1cPrevalent 1cNot Prevalent 1c|Don't Know 1cTotal

Male 8 30 12 50

Female 12 10 28 50

Total 20 40 40 100

(a) What is the value of Pearson's Chi-squared statistic for this table?

Solution.

Sex Belief Obs. O Exp. E (O-E)²/E

male prev 8 10 .4

not 30 20 5

don't know 12 20 3.2

female prev 12 10 .4

not 10 20 5

don't know 28 20 3.2

2|c||Total 100 100 17.2

The value of $\chi^2$ is 17.2 as indicated by the calculation above.

(b) Is there a statistically significant difference of opinion on the sexual harassment issue between the two genders?

The degrees of freedom here is (2-1)(3-1) = 2. The largest value in Table G for 2 d.f. is 15.20, corresponding to a significance level of 0.0005. Therefore, the P-value if < 0.0005, and there is a significant difference.

6. [20 points] Below is the 5 number summary of the age of marriage of the women in the data set described in the previous problem.

Five Number Summary:
Min       Q1        Med       Q3       Max
16        22         24       27        52

(a) Sketch a (density) histogram of the age of marriage using the available information.

Solution. The histogram is floating around on some page.

  

Figure 1: Histogram for Problem 6.

(b) Which of the following do you think is probably true about these data: the mean and median are about the same; the mean is somewhat greater than the median; the mean is somewhat less than the median. Explain your answer.

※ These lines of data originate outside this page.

/-- **Reparametrising the time supremum**: for `t < T`, `s ↦ τ = T + (T−t)s` is a bijection of
`(−1, 0)` onto `(t, T)`, so `sup_{−1<s<0} G(T + (T−t)s) = sup_{t<τ<T} G(τ)`. [folklore] -/
theorem biSup_Ioo_reparam (G : ℝ → ℝ≥0∞) {t T : ℝ} (ht : t < T) :
    (⨆ s ∈ Ioo (-1 : ℝ) 0, G (T + (T - t) * s)) = ⨆ τ ∈ Ioo t T, G τ := by
  have hTt : 0 < T - t := sub_pos.2 ht
  apply le_antisymm
  · refine iSup₂_le fun s hs => ?_
    have hτ : T + (T - t) * s ∈ Ioo t T := ⟨by nlinarith [hs.1], by nlinarith [hs.2]⟩
    exact le_iSup₂_of_le (f := fun τ (_ : τ ∈ Ioo t T) => G τ) (T + (T - t) * s) hτ le_rfl
  · refine iSup₂_le fun τ hτ => ?_
    have hs : (τ - T) / (T - t) ∈ Ioo (-1 : ℝ) 0 := by
      constructor
      · rw [lt_div_iff₀ hTt]; linarith [hτ.1]
      · exact div_neg_of_neg_of_pos (by linarith [hτ.2]) hTt
    have he : T + (T - t) * ((τ - T) / (T - t)) = τ := by field_simp; ring
    exact le_iSup₂_of_le (f := fun s (_ : s ∈ Ioo (-1 : ℝ) 0) => G (T + (T - t) * s))
      ((τ - T) / (T - t)) hs (le_of_eq (by rw [he]))

/-- **Chae's deviation in similarity variables** (Chae 2007, proof of Thm 1.5, (3.13)–(3.14):
"Then, (1.15) is written as `lim_{s→∞} ‖V(·, s) − V̄‖_{L^q(B(0, R))} = 0`"), in the tree's
rescaling vocabulary: for `t < T` and `λ = √(T−t)`,
`chaeLocalDeviation T z q R v V t = sup_{−1<s<0} ‖v_λ(s) − u_V(s)‖_{L^q(B(0,R))}`, where
`v_λ = nsRescale λ (v(T + ·, z + ·))` is the Navier–Stokes blow-up rescaling of `v` about
`(T, z)` (`v_λ(s,y) = λ v(T + λ²s, z + λy)`) and `u_V = lerayBackward ½ 0 V` the backward
self-similar field with profile `V` (`u_V(s,y) = (−s)^{-1/2} V(y/√(−s))`, `lerayBackward_half_apply`).
Proof: pointwise `smul_deviation_eq_nsRescale_sub_lerayBackward`, the change of variables
`eLpNorm_comp_add_smul_restrict_ball`, the bookkeeping `enorm_sqrt_mul_rpow_eq`
(`λ · λ^{-3/q} = (T−t)^{(q−3)/(2q)}`) and the reparametrisation `τ = T + λ²s` of `(t, T)` by
`(−1, 0)` (`biSup_Ioo_reparam`); for `q = 0` both sides vanish. [cite: Chae2007, proof of Thm 1.5, (3.13)–(3.14) (arXiv p. 8)] -/
theorem chaeLocalDeviation_eq_iSup_similarity {t : ℝ} (ht : t < T) (R : ℝ) :
    chaeLocalDeviation T z q R v V t =
      ⨆ s ∈ Ioo (-1 : ℝ) 0, eLpNorm
        (fun y => nsRescale (Real.sqrt (T - t)) (fun τ x => v (T + τ) (z + x)) s y -
          lerayBackward (1 / 2) 0 V s y)
        (q : ℝ≥0∞) (volume.restrict (ball 0 R)) := by
  rcases eq_or_ne q 0 with hq | hq
  · subst hq
    simp [chaeLocalDeviation_def]
  have hTt : 0 < T - t := sub_pos.2 ht
  have hl0 : 0 < Real.sqrt (T - t) := Real.sqrt_pos.2 hTt
  have hl2 : Real.sqrt (T - t) ^ 2 = T - t := Real.sq_sqrt hTt.le
  -- each term of the right-hand side, in the original variables
  have hterm : ∀ s ∈ Ioo (-1 : ℝ) 0,
      eLpNorm (fun y => nsRescale (Real.sqrt (T - t)) (fun τ x => v (T + τ) (z + x)) s y -
          lerayBackward (1 / 2) 0 V s y) (q : ℝ≥0∞) (volume.restrict (ball 0 R)) =
        ENNReal.ofReal ((T - t) ^ (((q : ℝ) - 3) / (2 * (q : ℝ)))) *
          eLpNorm (fun x => v (T + (T - t) * s) x -
              (Real.sqrt (T - (T + (T - t) * s)))⁻¹ •
                V ((Real.sqrt (T - (T + (T - t) * s)))⁻¹ • (x - z)))
            (q : ℝ≥0∞) (volume.restrict (ball z (R * Real.sqrt (T - t)))) := by
    intro s hs
    have hfun : (fun y => nsRescale (Real.sqrt (T - t)) (fun τ x => v (T + τ) (z + x)) s y -
          lerayBackward (1 / 2) 0 V s y) =
        Real.sqrt (T - t) • fun y => (v (T + (T - t) * s) (z + Real.sqrt (T - t) • y) -
          (Real.sqrt (T - (T + (T - t) * s)))⁻¹ •
            V ((Real.sqrt (T - (T + (T - t) * s)))⁻¹ • (z + Real.sqrt (T - t) • y - z))) := by
      funext y
      have h := smul_deviation_eq_nsRescale_sub_lerayBackward (z := z) (v := v) (V := V) ht hs.2 y
      rw [hl2] at h
      rw [Pi.smul_apply]
      exact h.symm
    rw [hfun, eLpNorm_const_smul,
      eLpNorm_comp_add_smul_restrict_ball (fun x => v (T + (T - t) * s) x -
          (Real.sqrt (T - (T + (T - t) * s)))⁻¹ •
            V ((Real.sqrt (T - (T + (T - t) * s)))⁻¹ • (x - z))) z hl0 R ENNReal.coe_ne_top,
      ← mul_assoc, enorm_sqrt_mul_rpow_eq ht hq, mul_comm (Real.sqrt (T - t)) R]
  rw [chaeLocalDeviation_def]
  symm
  calc (⨆ s ∈ Ioo (-1 : ℝ) 0, eLpNorm
          (fun y => nsRescale (Real.sqrt (T - t)) (fun τ x => v (T + τ) (z + x)) s y -
            lerayBackward (1 / 2) 0 V s y) (q : ℝ≥0∞) (volume.restrict (ball 0 R)))
      = ⨆ s ∈ Ioo (-1 : ℝ) 0, ENNReal.ofReal ((T - t) ^ (((q : ℝ) - 3) / (2 * (q : ℝ)))) *
          eLpNorm (fun x => v (T + (T - t) * s) x -
              (Real.sqrt (T - (T + (T - t) * s)))⁻¹ •
                V ((Real.sqrt (T - (T + (T - t) * s)))⁻¹ • (x - z)))
            (q : ℝ≥0∞) (volume.restrict (ball z (R * Real.sqrt (T - t)))) :=
        iSup_congr fun s => iSup_congr fun hs => hterm s hs
    _ = ENNReal.ofReal ((T - t) ^ (((q : ℝ) - 3) / (2 * (q : ℝ)))) *
          ⨆ s ∈ Ioo (-1 : ℝ) 0, eLpNorm (fun x => v (T + (T - t) * s) x -
              (Real.sqrt (T - (T + (T - t) * s)))⁻¹ •
                V ((Real.sqrt (T - (T + (T - t) * s)))⁻¹ • (x - z)))
            (q : ℝ≥0∞) (volume.restrict (ball z (R * Real.sqrt (T - t)))) := by
        simp only [ENNReal.mul_iSup]
    _ = _ := by
        rw [biSup_Ioo_reparam (fun τ => eLpNorm (fun x => v τ x -
              (Real.sqrt (T - τ))⁻¹ • V ((Real.sqrt (T - τ))⁻¹ • (x - z)))
            (q : ℝ≥0∞) (volume.restrict (ball z (R * Real.sqrt (T - t))))) ht]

Solution. The histogram shows the distribution to be quite skewed to the right. So we expect the mean to be bigger than the median.

7. [25 points] A baseball player has a lifetime record of making hits in 30% of his ``at-bats'' (that is, his batting average is .300). In the first playoff game, he has 7 at-bats (the game went 19 innings) but makes only 1 hit. The player is depressed about this and fears he is in a slump but the coach says it is just chance variation.

(a) State some more or less reasonable assumptions that will allow you to compute a probability that the player makes 1 or fewer hits in 7 attempts, and compute that probability.

Solution. Assume that whether he makes a hit is independent between the at-bats, and the probability is always .3 for a hit on a single given at-bat. Then, the number of hits in 7 at-bats is a B(7,.3) random variable. The probability of or 1 hits by Table B is

$$0.0824 + 0.2471 \; = \; 0.3295 .$$

(b) Comment on the validity of the coach's claim that the player's performance in the first playoff game is chance variation.

Solution. There is about a 1 in 3 chance that in 7 at bats the player will get 1 or 0 hits, under our assumptions, so it is not uncommon. The coach could be right.